>>>>

import Literature.AnabelianGeometry.SemiGraphs.BCatBoundedRepresentatives
import Literature.AnabelianGeometry.SemiGraphs.TemperedPiExistence
import Literature.AnabelianGeometry.SemiGraphs.BObjDegree
import Literature.AnabelianGeometry.SemiGraphs.GaloisCountableOfStrictlyCoherent
import HarnessLib

/-!
# Finitely many finite étale coverings of bounded degree over a FINITE semi-graph of anabelioids, and
# finitely many open subgroups of bounded index in `π̂₁(𝒢)` ([SemiAnbd] Prop 5.2 (i) / Def 2.3 (iii))

Mochizuki, *Semi-graphs of anabelioids*, Publ. RIMS **42** (2006): §2 Def. 2.3 (iii) p. 25 (coherence:
topologically finitely generated constituents), §3 Prop. 3.6 p. 38 (`π₁^temp(𝒢) := lim Gal(𝒢_{∞,i}/𝒢)`
over "some cofinal collection of connected finite étale Galois coverings"), §5 Prop. 5.2 (i) p. 63 /
proof p. 64 ("Assertions (i), (ii) follow from the various finiteness assumptions …").
[cite: MochizukiSemiAnbd2006, Prop 5.2 (i), p. 63]

abc-iut cell, layer L3, row **T54·E1b** (`HOME/plan/GAP-LEDGER.md` G-w4d053-1; L3-lead α31/α45; seat
abc-iut-w4-d048 gen 3).  The T54-B capstone prescribes its tower levels as abc-iut-w4-d053's
CHARACTERISTIC OPEN CORES `charOpenCore Γ n` (`CharacteristicOpenCore.lean`: open, normal, of finite
index, fixed by every bi-continuous automorphism — GIVEN `hfin : (openSubgroupsIndexLE Γ n).Finite`),
consumed by abc-iut-L3-t9's `GaloisLevelData.ofGaloisSeq` (`GaloisLevelDataOfSeq.lean`).  This file
PROVES that finiteness input at the profinite fundamental group `π̂₁(𝒢) = Aut(𝒢.fiberAt v₀)` of the
Galois category `B(𝒢)` of a FINITE connected semi-graph of anabelioids `𝒢 : ProfiniteSemiGraph` whose
vertex and edge groups have it (e.g. are topologically finitely generated — coherence), WITHOUT claiming
that `π̂₁(𝒢)` itself is topologically finitely generated:

* `ProfiniteSemiGraph.NFData` / `nfObj` / `finite_nfData` / `exists_iso_nfObj` — NORMAL FORMS: over a
  finite semi-graph, every object of `B(𝒢)` whose constituents have `≤ d` points is isomorphic to
  `nfObj D` for `D` in a FINITE type (a representative of `BCatBoundedRepresentatives.lean` at every
  vertex and edge, and gluing isomorphisms along the branches — finitely many by `finite_iso`);
* `card_constituents_eq` — all constituents have the cardinality of the fibre at `v₀` (`BObj.exists_degree`);
* `exists_nfData_stabilizer_eq` — an open subgroup `U ≤ Aut(fiberAt v₀)` of index in `[1, d]` is the
  stabiliser of a point of the fibre of a normal-form object (the pointed covering `Aut F ⧸ U`, realised
  by `exists_obj_of_aut_action'`, then normalised);
* **`openSubgroupsIndexLE_autFiberAt_finite`** — hence `openSubgroupsIndexLE (Aut (𝒢.fiberAt v₀)) d` is
  FINITE; `…_of_tfg` from topological finite generation of the `Π_v`, `Π_e`; and
  **`charOpenCore_autFiberAt_family`** — the characteristic open cores of `π̂₁(𝒢)` are an antitone family
  of OPEN NORMAL FINITE-INDEX subgroups fixed by every bi-continuous automorphism and cofinal among the
  open finite-index subgroups (the conclusion shape of abc-iut-w4-d053's `charOpenCore_family_of_tfg`).

Plumbing definitions only (`NFData`, `nfObj`); no `Prop` fact, no instance, no notation.  Nothing here
takes a side on [IUTchIII] Cor. 3.12; typed ≠ proved elsewhere, here everything stated is proved.
-/

namespace Literature.AnabelianGeometry.SemiGraphs

open CategoryTheory CategoryTheory.PreGaloisCategory Literature.AnabelianGeometry.Anabelioids
open Literature.AlgebraicGeometry.Frobenioids (BCat)
open Literature.AnabelianGeometry.AbsoluteAnabelian (IsTopologicallyFinitelyGenerated)
open scoped FintypeCatDiscrete

universe u

/-! ### Normal forms of objects of `B(𝒢)` of bounded degree over a FINITE semi-graph -/

namespace ProfiniteSemiGraph

variable (𝒢 : ProfiniteSemiGraph.{u}) {d : ℕ}
  (hV : ∀ v : 𝒢.graph.Vertex, (openSubgroupsIndexLE (𝒢.Gv v) d).Finite)
  (hE : ∀ e : 𝒢.graph.Edge, (openSubgroupsIndexLE (𝒢.Ge e) d).Finite)

/-- Normal-form data for objects of `B(𝒢)` of degree `≤ d`: a representative index at every vertex
and edge, and gluing isomorphisms between the corresponding representatives along every branch.
[cite: MochizukiSemiAnbd2006, Prop 5.2 (i), p. 63] -/
def NFData : Type u :=
  Σ (sV : ∀ v : 𝒢.graph.Vertex, BoundedGSets.RepIndex (𝒢.Gv v) d)
    (sE : ∀ e : 𝒢.graph.Edge, BoundedGSets.RepIndex (𝒢.Ge e) d),
    ∀ (b : 𝒢.graph.Branch) (v : 𝒢.graph.Vertex) (h : 𝒢.graph.abuts b = some v),
      (𝒢.toAnab.pull b v h).pullback.obj (BoundedGSets.rep (hV v) (sV v)) ≅
        BoundedGSets.rep (hE (𝒢.graph.edgeOf b)) (sE (𝒢.graph.edgeOf b))

variable {𝒢 hV hE}

/-- The object of `B(𝒢)` in normal form attached to normal-form data.
[cite: MochizukiSemiAnbd2006, Prop 5.2 (i), p. 63] -/
noncomputable def nfObj (D : NFData 𝒢 hV hE) : 𝒢.toAnab.BObj where
  S v := BoundedGSets.rep (hV v) (D.1 v)
  T e := BoundedGSets.rep (hE e) (D.2.1 e)
  ψ := D.2.2

variable (𝒢 hV hE) in
/-- Over a finite semi-graph the normal-form data form a finite type.
[cite: MochizukiSemiAnbd2006, Prop 5.2 (i), p. 63] -/
theorem finite_nfData [Finite 𝒢.graph.Vertex] [Finite 𝒢.graph.Branch] :
    Finite (NFData 𝒢 hV hE) := by
  haveI : Finite 𝒢.graph.Edge :=
    Finite.of_surjective 𝒢.graph.edgeOf fun e => by
      obtain ⟨b₁, -, -, h₁, -⟩ := 𝒢.graph.two_branches e
      exact ⟨b₁, h₁⟩
  haveI : ∀ v, Finite (BoundedGSets.RepIndex (𝒢.Gv v) d) := fun v =>
    BoundedGSets.finite_repIndex (hV v)
  haveI : ∀ e, Finite (BoundedGSets.RepIndex (𝒢.Ge e) d) := fun e =>
    BoundedGSets.finite_repIndex (hE e)
  haveI : ∀ (sV : ∀ v : 𝒢.graph.Vertex, BoundedGSets.RepIndex (𝒢.Gv v) d)
      (sE : ∀ e : 𝒢.graph.Edge, BoundedGSets.RepIndex (𝒢.Ge e) d)
      (b : 𝒢.graph.Branch) (v : 𝒢.graph.Vertex) (h : 𝒢.graph.abuts b = some v),
      Finite ((𝒢.toAnab.pull b v h).pullback.obj (BoundedGSets.rep (hV v) (sV v)) ≅
        BoundedGSets.rep (hE (𝒢.graph.edgeOf b)) (sE (𝒢.graph.edgeOf b))) :=
    fun sV sE b v h => BoundedGSets.finite_iso _ _
  unfold NFData
  infer_instance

<<<<

## YOUR GOAL
After locating the line containing "BoundedGSets.finite_repIndex (hV v)", write out that line and all remaining lines of the records exactly, with nothing added.

## EXPECTED ANSWER
    BoundedGSets.finite_repIndex (hV v)
  haveI : ∀ e, Finite (BoundedGSets.RepIndex (𝒢.Ge e) d) := fun e =>
    BoundedGSets.finite_repIndex (hE e)
  haveI : ∀ (sV : ∀ v : 𝒢.graph.Vertex, BoundedGSets.RepIndex (𝒢.Gv v) d)
      (sE : ∀ e : 𝒢.graph.Edge, BoundedGSets.RepIndex (𝒢.Ge e) d)
      (b : 𝒢.graph.Branch) (v : 𝒢.graph.Vertex) (h : 𝒢.graph.abuts b = some v),
      Finite ((𝒢.toAnab.pull b v h).pullback.obj (BoundedGSets.rep (hV v) (sV v)) ≅
        BoundedGSets.rep (hE (𝒢.graph.edgeOf b)) (sE (𝒢.graph.edgeOf b))) :=
    fun sV sE b v h => BoundedGSets.finite_iso _ _
  unfold NFData
  infer_instance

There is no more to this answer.